Reading: Open Heart, Clear Mind: II, 8-9

Reflecting on the kindness of others

  1. Thinking of people you know and people you don’t, of people you like and people you don’t, reflect that all of them want to be happy and to avoid pain with the same intensity that you do.
  2. Remember the benefits you’ve received from:
    • Friends: their support and gifts,
    • Strangers: the jobs that they’ve done and the benefits you’ve received from their efforts simply because we live in an interdependent society,
    • People you don’t get along with: they show us our buttons and what we need to work on; they give us the opportunity to develop patience in the confront of harm.

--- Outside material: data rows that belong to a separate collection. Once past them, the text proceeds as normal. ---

/-! ## Stub 2 — the Type-I clock with first-crossing structure (F2: ramp energy; HARDEST) -/

/-- **stub_clock** (Type-I clock + last-quiet / first-crossing times of a tail block; size L — the
hardest stub).  Under the crux hypotheses and TAIL RECURRENCE at some level `δ₁ > 0` (the negated
antecedent of `stub_quietTail`: no tail block is `δ₁`-quiet on a final interval), for every `δ₀ > 0`
there are `δ ∈ (0, δ₀]` (take `δ ≤ δ₁` too), `C` and `k₀` such that for every `k ≥ k₀` there are times
`0 < s ≤ t' < T` with: `T - s ≤ C·lam^{-4k/5}`; the block `{n ≥ k+1}` is `δ/2`-quiet at `s`; it stays
`≤ δ` on `[s,t']`; and some scale `≥ k+1` reaches `δ` at `t'`.  Proof sketch: `Q` = `δ/2`-quiet times of
the block in `(0,T)` is closed and contains `(0,T/2]` for `k ≥ k₀` (a-priori bound ⇒ high scales tiny);
`A` = times some block scale is `≥ δ` accumulates at `T` (tail recurrence, `δ ≤ δ₁`) and `A ∩ [0,T'']`
is a finite union of closed sets (a-priori bound).  If `sup Q = T` pick `s ∈ Q` with
`T - s ≤ lam^{-4k/5}`; else `s := max Q`, after which some block mode is always `> δ/2`, and the RAMP
ENERGY `W = Σ_n w_n |X_n|²` (`w` rising linearly from `0` at `k+1-K'` to `1` at `k+1`; by
`trilinear_cancel` `dW/dt = -2Σ w_n lam^{4n/5}|X_n|² + Σ_b (w_{b+1}-w_b)·flux_b`,
`|flux_b| ≤ 2m³K lam^{2b/5} a_b² a_{b+1}`) burns at rate `≥ (3δ²/8) lam^{2k/5}` for
`K' ≥ 16 m³ K M /(δ²(1-lam^{-2/5}))` out of `W(s) ≤ m M^{2/3} lam^{2K'/5} lam^{-2(k+1)/5}/(1-lam^{-2/5})`,
whence `T - s ≤ C lam^{-4k/5}`; finally `t' := min (A ∩ [s,T))`.  Leans on:
`Theorems.CircuitTrace.Negative.trilinear_cancel` (LANDED, Negative/Structure.lean; energy flux
through a cut is the single `μ = some 2` triad family), `…Negative.exists_coeff_bound`, termwise
differentiation of `W` under the a-priori bound (`hasDerivAt_tsum` pattern),
`IsClosed.sSup_mem`/`IsCompact.exists_isLeast` patterns.  No quiet valve, hence untouched by the
disprover's §6 caveat on `ValveBudget`.  Consistent with the Type-I facet `TruncatedDyadicTypeIBlowup` (its witness obeys this clock
with equality) and with `circuitTrace_false_without_apriori` (uses H). -/
theorem stub_clock :
    ∀ lam : ℝ, 1 < lam → ∀ (m : ℕ) (coeff : Fin m → Fin m → Fin m → Option (Fin 3) → ℝ),
    Summit.NavierStokesRegularity.NavierStokesRegularity.Theorems.CircuitTrace.Negative.IsSymm coeff →
    Summit.NavierStokesRegularity.NavierStokesRegularity.Theorems.CircuitTrace.Negative.IsCyclic coeff →
    ∀ T : ℝ, 0 < T → ∀ X : Fin m → ℤ → ℝ → ℝ,
    (∀ (i : Fin m) (n : ℤ), ContinuousOn (X i n) (Set.Ico 0 T)) →
    (∀ (i : Fin m) (n : ℤ), ∀ t ∈ Set.Ioo 0 T,
      HasDerivAt (X i n) (Summit.NavierStokesRegularity.NavierStokesRegularity.Theorems.CircuitTrace.Negative.circuitRHS lam coeff X i n t) t) →
    (∀ (i : Fin m) (n : ℤ) (t : ℝ), n < 0 → X i n t = 0) →
    (∀ T' ∈ Set.Ioo 0 T, ∃ C : ℝ, ∀ (i : Fin m) (n : ℤ), ∀ t ∈ Set.Icc 0 T',
      lam ^ ((4 : ℝ) * n) * |X i n t| ≤ C) →
    (∃ M : ℝ, ∀ t ∈ Set.Ico 0 T, ∀ s : Finset ℤ,
      ∑ n ∈ s, ∑ i : Fin m, (lam ^ ((1 / 5 : ℝ) * n) * |X i n t|) ^ 3 ≤ M) →
    ∀ δ₁ : ℝ, 0 < δ₁ →
    (¬ ∃ (k : ℕ) (t₁ : ℝ), t₁ ∈ Set.Ioo 0 T ∧ ∀ t ∈ Set.Ico t₁ T, ∀ (i : Fin m) (n : ℤ),
        (k : ℤ) + 1 ≤ n → lam ^ ((1 / 5 : ℝ) * n) * |X i n t| ≤ δ₁) →
    ∀ δ₀ : ℝ, 0 < δ₀ →
    ∃ δ : ℝ, 0 < δ ∧ δ ≤ δ₀ ∧ ∃ C : ℝ, ∃ k₀ : ℕ, ∀ k : ℕ, k₀ ≤ k →
      ∃ s t' : ℝ, 0 < s ∧ s ≤ t' ∧ t' < T ∧ T - s ≤ C * lam ^ (-((4 / 5 : ℝ) * k)) ∧
        (∀ (i : Fin m) (n : ℤ), (k : ℤ) + 1 ≤ n → lam ^ ((1 / 5 : ℝ) * n) * |X i n s| ≤ δ / 2) ∧
        (∀ (i : Fin m) (n : ℤ), (k : ℤ) + 1 ≤ n → ∀ t ∈ Set.Icc s t',
          lam ^ ((1 / 5 : ℝ) * n) * |X i n t| ≤ δ) ∧
        (∃ (i : Fin m) (n : ℤ), (k : ℤ) + 1 ≤ n ∧ δ ≤ lam ^ ((1 / 5 : ℝ) * n) * |X i n t'|) := by
  sorry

Disadvantages of self-centeredness and advantages of cherishing others

  1. How do we feel and act when we’re self-centered? Do we act hypocritically or ignore our ethical principles?
  2. Does acting out our self-centeredness bring the happiness we’re seeking? Does it contribute to creating a harmonious family or society in which we wish to live?
  3. How do we feel when others care for us? How would they feel when we care for them?
  4. How do we feel about ourselves when our heart is open to others?
  5. When we act with a heart that genuinely cares for others, how does it enhance our own and others’ happiness, now and in the future?

Points for contemplation and discussion

  1. Do you ever feel guilty for not caring for others or obliged to care for them? What attitudes underlie that? Is it really caring for others if you help out of obligation, fear or attachment? How else can you look at the situation so that those attitudes don’t arise?
  2. What does it really mean to help someone? Does it mean doing everything they want? What if they want something harmful?